* What to produce *
Counting only lines that contain the word "circulations", state the total for the listing below and nothing else.

* Records provided *
/---

import Summits.QuantumFields.YangMills.Theorems.AllWindowsColdBoxBoxHighLineRestInvDecay

/-!
# LINE-19 S3b / LINE-20 U1 — STUB-PLAN-U1 §7.4 input (h3), part 1: skin rows and the two-sided rest kernel

Machinery for the last block input (h3) (`(1+d)⁻⁴` decay of the skin Schur complement `schurSkin`) of
`RestBlock.landauKernelBounds_of_inputs`:

* `skinRow y μ g` — the row of `hodgeQ` at a SKIN link `(y, μ)` applied to an edge function `g` of `ℤ⁴`: the six plaquette circulations
  (`hodgeQ_mulVec_skin`, from `hodgeQ_mulVec_apply`; no gauge terms at a skin link); it is linear (`skinRow_sub`) and obeys the weighted
  bound `skinRow_bound` as soon as every circulation near `y` does;
* `Kx i z w = [z rest]·[w rest]·G_B^{(i)}(z, w)` — the rest × rest kernel of direction `i` on all integer points, and the FILL-IN lemmas
  `fill_fst` / `fill_snd`: next to a transverse Dirichlet face the indicator may be dropped because the ghost entry vanishes;
* **`Kx_hessian_bound`** — the mixed second difference of `Kx` (one transverse step in each slot) is bounded by `C·(1 + |z_κ − w_κ|)⁻⁴`
  (`BoxKernel.boxGreen_hessian_decay_shift`).

Everything proved; standard axioms.  HONEST LABEL: bookkeeping toward stub S3 (⟨stmt-QuantumFields-24004⟩/⟨24335⟩; U1 of ⟨24336⟩); S3 is
NOT closed by this file; no crux, rung or summit is proved; the Yang–Mills mass gap is NOT proved here.
-/

set_option autoImplicit false

noncomputable section

namespace Summit.QuantumFields.YangMills.Theorems.AllWindowsColdBoxBoxHighLine

open Finset Matrix
open Literature.Probability.LatticeModels (Site)
open Literature.MathematicalPhysics.QuantumFieldTheory
open Literature.MathematicalPhysics.QuantumFieldTheory.LatticeMaxwell
open Literature.MathematicalPhysics.QuantumFieldTheory.AxialGauge
open Summit.QuantumFields.YangMills.Theorems.WeakCouplingRates
open Summit.QuantumFields.YangMills.Theorems.AllWindowsColdBox.BoxKernel

namespace RestBlock

variable {H : ℕ}

/-! ## The row of `hodgeQ` at a skin link -/

/-- The circulation of an edge function around the plaquette `(z; i, j)`. -/
def circ (g : Literature.MathematicalPhysics.QuantumLattice.ZdEdge 4 → ℝ) (z : Site 4) (i j : Fin 4) : ℝ :=
  g (z, i) + g (z + Pi.single i 1, j) - g (z + Pi.single j 1, i) - g (z, j)

/-- The row of `hodgeQ` at a skin link `(y, μ)`, as a functional of an edge function of `ℤ⁴`: the six plaquette circulations. -/
def skinRow (y : Site 4) (μ : Fin 4) (g : Literature.MathematicalPhysics.QuantumLattice.ZdEdge 4 → ℝ) : ℝ :=
  (∑ ν : Fin 4, if μ < ν then circ g y μ ν - circ g (y - Pi.single ν 1) μ ν else 0) +
    ∑ ν : Fin 4, if ν < μ then circ g (y - Pi.single ν 1) ν μ - circ g y ν μ else 0

/-- **The row of `hodgeQ` at a skin link** applied to `w` is `skinRow` of the zero extension of `w` (no gauge terms: both endpoints are
wall sites). -/
theorem hodgeQ_mulVec_skin (s : Skin H) (w : LandauFree H → ℝ) (g : Literature.MathematicalPhysics.QuantumLattice.ZdEdge 4 → ℝ)
    (hg : g = glue (pin := landauPin H) dirCorner (2 * H + 3) 0 w) :
    (hodgeQ H *ᵥ w) s.1 = skinRow s.1.1.1.1 s.1.1.1.2 g := by
  rw [hodgeQ_mulVec_apply w s.1 g hg]
  have hs1 : s.1.1.1.1 + Pi.single s.1.1.1.2 1 ∉ interiorSites H := fun h => s.2 (Or.inr h)
  have hs2 : s.1.1.1.1 ∉ interiorSites H := fun h => s.2 (Or.inl h)
  rw [if_neg hs1, if_neg hs2, sub_self, add_zero]
  simp only [skinRow, circ, sub_add_cancel]

/-- `skinRow` is linear: differences. -/
theorem skinRow_sub (y : Site 4) (μ : Fin 4) (g₁ g₂ : Literature.MathematicalPhysics.QuantumLattice.ZdEdge 4 → ℝ) :
    skinRow y μ (fun f => g₁ f - g₂ f) = skinRow y μ g₁ - skinRow y μ g₂ := by
  simp only [skinRow, circ]
  rw [add_sub_add_comm, ← Finset.sum_sub_distrib, ← Finset.sum_sub_distrib]
  congr 1 <;> refine Finset.sum_congr rfl fun ν _ => ?_ <;> split_ifs <;> ring

/-- **Weighted bound for a skin row from a bound on the circulations near the base point** (`16` terms). -/
theorem skinRow_bound (y : Site 4) (μ : Fin 4) (g : Literature.MathematicalPhysics.QuantumLattice.ZdEdge 4 → ℝ) (W c : ℝ)
    (hW : 0 ≤ W) (hc : 0 ≤ c)
    (hcirc : ∀ (z : Site 4) (i j : Fin 4), i ≠ j → (∀ κ, |z κ - y κ| ≤ 1) → |circ g z i j| * W ≤ c) :
    |skinRow y μ g| * W ≤ 16 * c := by
  have hy0 : ∀ κ, |y κ - y κ| ≤ 1 := fun κ => by simp
  have hy1 : ∀ ν κ, |(y - Pi.single ν 1 : Site 4) κ - y κ| ≤ 1 := by
    intro ν κ; simp only [Pi.sub_apply, Pi.single_apply]; split_ifs <;> simp
  have hA : ∀ ν : Fin 4, |(if μ < ν then circ g y μ ν - circ g (y - Pi.single ν 1) μ ν else 0)| * W ≤ 2 * c := by
    intro ν
    by_cases hlt : μ < ν
    · rw [if_pos hlt]
      have h1 := hcirc y μ ν (ne_of_lt hlt) hy0
      have h2 := hcirc (y - Pi.single ν 1) μ ν (ne_of_lt hlt) (hy1 ν)
      have h3 := mul_le_mul_of_nonneg_right (abs_sub (circ g y μ ν) (circ g (y - Pi.single ν 1) μ ν)) hW
      rw [add_mul] at h3
      linarith
    · rw [if_neg hlt, abs_zero, zero_mul]; positivity
  have hB : ∀ ν : Fin 4, |(if ν < μ then circ g (y - Pi.single ν 1) ν μ - circ g y ν μ else 0)| * W ≤ 2 * c := by
    intro ν
    by_cases hlt : ν < μ
    · rw [if_pos hlt]
      have h1 := hcirc (y - Pi.single ν 1) ν μ (ne_of_lt hlt) (hy1 ν)
      have h2 := hcirc y ν μ (ne_of_lt hlt) hy0
      have h3 := mul_le_mul_of_nonneg_right (abs_sub (circ g (y - Pi.single ν 1) ν μ) (circ g y ν μ)) hW
      rw [add_mul] at h3
      linarith
    · rw [if_neg hlt, abs_zero, zero_mul]; positivity
  have hfin := abs_sum_add_sum_mul_le _ _ W (2 * c) hW hA hB
  simp only [Fintype.card_fin] at hfin
  unfold skinRow
  exact hfin.trans (by push_cast; linarith)

/-! ## The two-sided rest kernel of a direction on all integer points -/

variable (H) in
/-- The rest indicator of `(a, i)` as a real number. -/
def rind (i : Fin 4) (a : Site 4) : ℝ := by
  classical
  exact if IsRest H a i then 1 else 0

/-- `rind = 1` on rest links. -/
theorem rind_of_isRest {i : Fin 4} {a : Site 4} (h : IsRest H a i) : rind H i a = 1 := by
  unfold rind; rw [if_pos h]

/-- `rind = 0` off rest links. -/
theorem rind_of_not_isRest {i : Fin 4} {a : Site 4} (h : ¬ IsRest H a i) : rind H i a = 0 := by
  unfold rind; rw [if_neg h]

/-- `|rind| ≤ 1`. -/
theorem abs_rind_le (i : Fin 4) (a : Site 4) : |rind H i a| ≤ 1 := by
  by_cases h : IsRest H a i
  · rw [rind_of_isRest h]; simp
  · rw [rind_of_not_isRest h]; simp

variable (H) in
/-- **The rest × rest kernel of direction `i` on all integer points**: `[a rest]·[b rest]·G_B^{(i)}(a, b)`, `G_B^{(i)}` the box Green
function with Dirichlet faces transverse to `i` and Neumann faces in the direction `i`. -/
def Kx [NeZero (2 * H)] (i : Fin 4) (a b : Site 4) : ℝ := rind H i a * (rind H i b * boxGreen (2 * H) (univ.erase i) a b)

/-- The kernel column `restKer` of a rest link is the two-sided kernel of its direction. -/
theorem restKer_eq_Kx [NeZero (2 * H)] (r : Rest H) (b : Site 4) : restKer r b = Kx H r.1.1.1.2 r.1.1.1.1 b := by
  unfold Kx
  rw [rind_of_isRest (isRest_rest r), one_mul]
  by_cases hb : IsRest H b r.1.1.1.2
  · rw [restKer_of_isRest r hb, rind_of_isRest hb, one_mul]
  · rw [restKer_of_not_isRest r hb, rind_of_not_isRest hb, zero_mul]

/-- `Kx` vanishes if the first point is not a rest link. -/
theorem Kx_of_not_isRest_fst [NeZero (2 * H)] {i : Fin 4} {a : Site 4} (h : ¬ IsRest H a i) (b : Site 4) : Kx H i a b = 0 := by
  unfold Kx; rw [rind_of_not_isRest h, zero_mul]

/-- `Kx` vanishes if the second point is not a rest link. -/
theorem Kx_of_not_isRest_snd [NeZero (2 * H)] {i : Fin 4} (a : Site 4) {b : Site 4} (h : ¬ IsRest H b i) : Kx H i a b = 0 := by
  unfold Kx; rw [rind_of_not_isRest h, zero_mul, mul_zero]

/-- **Fill-in next to a transverse face (first slot)**: if one of `a`, `a + e_j` (`j ≠ i`) is a rest link of direction `i`, the rest
indicators of both may be dropped in front of `G_B^{(i)}(·, b)` — the non-rest one is a Dirichlet ghost row. -/
theorem fill_fst [NeZero (2 * H)] {i j : Fin 4} (hj : j ≠ i) {a : Site 4} (h : IsRest H a i ∨ IsRest H (a + Pi.single j 1) i)
    (b : Site 4) :
    rind H i a * boxGreen (2 * H) (univ.erase i) a b = boxGreen (2 * H) (univ.erase i) a b ∧
      rind H i (a + Pi.single j 1) * boxGreen (2 * H) (univ.erase i) (a + Pi.single j 1) b =
        boxGreen (2 * H) (univ.erase i) (a + Pi.single j 1) b := by
  have hjD : j ∈ Finset.univ.erase i := Finset.mem_erase.2 ⟨hj, Finset.mem_univ _⟩
  constructor
  · by_cases ha : IsRest H a i
    · rw [rind_of_isRest ha, one_mul]
    · have ha' : IsRest H (a + Pi.single j 1) i := h.resolve_left ha
      have h0 : a j = 0 := coord_eq_zero_of_isRest_add hj ha' ha
      set t := toBox i (a + Pi.single j 1) ha' with ht
      have ht1 : (t.1 j : ℕ) = 1 := by
        have h1 : (t.1 j : ℕ) = ((a + Pi.single j 1 : Site 4) j).toNat := rfl
        have h2 : (a + Pi.single j 1 : Site 4) j = a j + 1 := by simp
        omega
      have hz : boxGreen (2 * H) (univ.erase i) a b = 0 := by
        have e1 : a = coords t - Pi.single j 1 := by rw [coords_toBox]; simp
        rw [e1]; exact boxGreen_dirichlet_bottom hjD t ht1 b
      rw [hz, mul_zero]
  · by_cases ha' : IsRest H (a + Pi.single j 1) i
    · rw [rind_of_isRest ha', one_mul]
    · have ha : IsRest H a i := h.resolve_right ha'
      have h1 : a j = 2 * (H : ℤ) - 1 := coord_eq_of_isRest_not_add hj ha ha'
      set t := toBox i a ha with ht
      have ht1 : (t.1 j : ℕ) + 1 = 2 * H := by
        have : (t.1 j : ℕ) = (a j).toNat := rfl
        omega
      have hz : boxGreen (2 * H) (univ.erase i) (a + Pi.single j 1) b = 0 := by
        have e1 : a + Pi.single j 1 = coords t + Pi.single j 1 := by rw [coords_toBox]
        rw [e1]; exact boxGreen_dirichlet_top hjD t ht1 b
      rw [hz, mul_zero]

/-- **Fill-in next to a transverse face (second slot).** -/
theorem fill_snd [NeZero (2 * H)] {i j : Fin 4} (hj : j ≠ i) {b : Site 4} (h : IsRest H b i ∨ IsRest H (b + Pi.single j 1) i)
    (a : Site 4) :
    rind H i b * boxGreen (2 * H) (univ.erase i) a b = boxGreen (2 * H) (univ.erase i) a b ∧
      rind H i (b + Pi.single j 1) * boxGreen (2 * H) (univ.erase i) a (b + Pi.single j 1) =
        boxGreen (2 * H) (univ.erase i) a (b + Pi.single j 1) := by
  have h1 := fill_fst hj h a
  rw [boxGreen_comm b a, boxGreen_comm (b + Pi.single j 1) a] at h1
  exact h1

/-- A box base point for a pair `z, z + e_j` one of which is a rest link: `z = s + t e_j` with `t ∈ {0, −1}`. -/
theorem exists_box_base {i j : Fin 4} {z : Site 4} (h : IsRest H z i ∨ IsRest H (z + Pi.single j 1) i) :
    ∃ (s : Box 4 (2 * H) (univ.erase i)) (t : ℤ), (t = 0 ∨ t = -1) ∧ coords s + Pi.single j t = z := by
  rcases h with h | h
  · exact ⟨toBox i z h, 0, Or.inl rfl, by rw [coords_toBox]; simp⟩
  · refine ⟨toBox i (z + Pi.single j 1) h, -1, Or.inr rfl, ?_⟩
    rw [coords_toBox, add_assoc, ← Pi.single_add]; simp

/-- Moving both base points by at most two steps costs at most a factor `81` in the quartic weight. -/
theorem weight4_shift_le {a b c d : ℝ} (h : |a - b| ≤ |c - d| + 2) : (1 + |a - b|) ^ 4 ≤ 81 * (1 + |c - d|) ^ 4 := by
  have h0 : 0 ≤ |c - d| := abs_nonneg _
  have h1 : 1 + |a - b| ≤ 3 * (1 + |c - d|) := by linarith
  calc (1 + |a - b|) ^ 4 ≤ (3 * (1 + |c - d|)) ^ 4 := pow_le_pow_left₀ (by positivity) h1 4
    _ = 81 * (1 + |c - d|) ^ 4 := by ring

/-- **The mixed second difference of the two-sided rest kernel** (one transverse step `e_j` in the first slot, one transverse step
`e_ν` in the second) **decays like `(1 + |z_κ − w_κ|)⁻⁴`.** -/
theorem Kx_hessian_bound : ∃ C : ℝ, 0 ≤ C ∧ ∀ (H : ℕ) [NeZero (2 * H)] (i j ν κ : Fin 4), j ≠ i → ν ≠ i → ∀ (z w : Site 4),
    |Kx H i (z + Pi.single j 1) (w + Pi.single ν 1) - Kx H i (z + Pi.single j 1) w - Kx H i z (w + Pi.single ν 1) + Kx H i z w| *
      (1 + |((z κ - w κ : ℤ) : ℝ)|) ^ 4 ≤ C := by
  obtain ⟨C, hC0, hC⟩ := boxGreen_hessian_decay_shift
  refine ⟨81 * C, by positivity, ?_⟩
  intro H _ i j ν κ hj hν z w
  by_cases hz : IsRest H z i ∨ IsRest H (z + Pi.single j 1) i
  · by_cases hw : IsRest H w i ∨ IsRest H (w + Pi.single ν 1) i
    · -- all four indicators may be dropped: a genuine Hessian of the box Green function
      have hK : ∀ a b : Site 4, (a = z ∨ a = z + Pi.single j 1) → (b = w ∨ b = w + Pi.single ν 1) →
          Kx H i a b = boxGreen (2 * H) (univ.erase i) a b := by
        intro a b ha hb
        unfold Kx
        have h2 : rind H i b * boxGreen (2 * H) (univ.erase i) a b = boxGreen (2 * H) (univ.erase i) a b := by
          rcases hb with rfl | rfl
          · exact (fill_snd hν hw a).1
          · exact (fill_snd hν hw a).2
        rw [h2]
        rcases ha with rfl | rfl
        · exact (fill_fst hj hz b).1
        · exact (fill_fst hj hz b).2
      rw [hK _ _ (Or.inr rfl) (Or.inr rfl), hK _ _ (Or.inr rfl) (Or.inl rfl), hK _ _ (Or.inl rfl) (Or.inr rfl),
        hK _ _ (Or.inl rfl) (Or.inl rfl)]
      obtain ⟨s, t, ht, hs⟩ := exists_box_base hz
      obtain ⟨s', t', ht', hs'⟩ := exists_box_base hw
      have h := hC (2 * H) (univ.erase i) j ν κ t t' ht ht' s s'
      rw [hs, hs'] at h
      -- compare the weights: `|z_κ − w_κ| ≤ |s_κ − s'_κ| + 2`
      have hzs : ((z κ : ℤ) : ℝ) = ((s.1 κ : ℕ) : ℝ) + (if κ = j then (t : ℝ) else 0) := by
        have := congrFun hs κ
        simp only [Pi.add_apply, Pi.single_apply, coords] at this
        rw [← this]; push_cast; split_ifs <;> simp
      have hws : ((w κ : ℤ) : ℝ) = ((s'.1 κ : ℕ) : ℝ) + (if κ = ν then (t' : ℝ) else 0) := by
        have := congrFun hs' κ
        simp only [Pi.add_apply, Pi.single_apply, coords] at this
        rw [← this]; push_cast; split_ifs <;> simp
      have hwt : |((z κ : ℤ) : ℝ) - ((w κ : ℤ) : ℝ)| ≤ |(((s.1 κ : ℕ) : ℝ)) - ((s'.1 κ : ℕ) : ℝ)| + 2 := by
        rw [hzs, hws]
        have e1 : (((s.1 κ : ℕ) : ℝ) + (if κ = j then (t : ℝ) else 0)) - (((s'.1 κ : ℕ) : ℝ) + (if κ = ν then (t' : ℝ) else 0)) =
            ((((s.1 κ : ℕ) : ℝ)) - ((s'.1 κ : ℕ) : ℝ)) + ((if κ = j then (t : ℝ) else 0) - (if κ = ν then (t' : ℝ) else 0)) := by
          ring
        rw [e1]
        have e2 : |(if κ = j then (t : ℝ) else 0) - (if κ = ν then (t' : ℝ) else 0)| ≤ 2 := by
          rcases ht with rfl | rfl <;> rcases ht' with rfl | rfl <;> split_ifs <;> norm_num
        have := abs_add_le ((((s.1 κ : ℕ) : ℝ)) - ((s'.1 κ : ℕ) : ℝ)) ((if κ = j then (t : ℝ) else 0) - (if κ = ν then (t' : ℝ) else 0))
        linarith
      have hW := weight4_shift_le hwt
      push_cast
      calc _ ≤ |boxGreen (2 * H) (univ.erase i) (z + Pi.single j 1) (w + Pi.single ν 1) -
              boxGreen (2 * H) (univ.erase i) (z + Pi.single j 1) w - boxGreen (2 * H) (univ.erase i) z (w + Pi.single ν 1) +
              boxGreen (2 * H) (univ.erase i) z w| * (81 * (1 + |(((s.1 κ : ℕ) : ℝ)) - ((s'.1 κ : ℕ) : ℝ)|) ^ 4) :=
            mul_le_mul_of_nonneg_left hW (abs_nonneg _)
        _ = 81 * (|boxGreen (2 * H) (univ.erase i) (z + Pi.single j 1) (w + Pi.single ν 1) -
              boxGreen (2 * H) (univ.erase i) (z + Pi.single j 1) w - boxGreen (2 * H) (univ.erase i) z (w + Pi.single ν 1) +
              boxGreen (2 * H) (univ.erase i) z w| * (1 + |(((s.1 κ : ℕ) : ℝ)) - ((s'.1 κ : ℕ) : ℝ)|) ^ 4) := by ring
        _ ≤ 81 * C := mul_le_mul_of_nonneg_left h (by norm_num)
    · -- neither `w` nor `w + e_ν` is a rest link: everything vanishes
      have hw1 : ¬ IsRest H w i := fun hc => hw (Or.inl hc)
      have hw2 : ¬ IsRest H (w + Pi.single ν 1) i := fun hc => hw (Or.inr hc)
      rw [Kx_of_not_isRest_snd _ hw2, Kx_of_not_isRest_snd _ hw1, Kx_of_not_isRest_snd _ hw2, Kx_of_not_isRest_snd _ hw1]
      simp only [sub_zero, add_zero, abs_zero, zero_mul]
      positivity
  · have hz1 : ¬ IsRest H z i := fun hc => hz (Or.inl hc)
    have hz2 : ¬ IsRest H (z + Pi.single j 1) i := fun hc => hz (Or.inr hc)
    rw [Kx_of_not_isRest_fst hz2, Kx_of_not_isRest_fst hz2, Kx_of_not_isRest_fst hz1, Kx_of_not_isRest_fst hz1]
    simp only [sub_zero, add_zero, abs_zero, zero_mul]
    positivity

end RestBlock

end Summit.QuantumFields.YangMills.Theorems.AllWindowsColdBoxBoxHighLine

end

\---

* Solution below *
3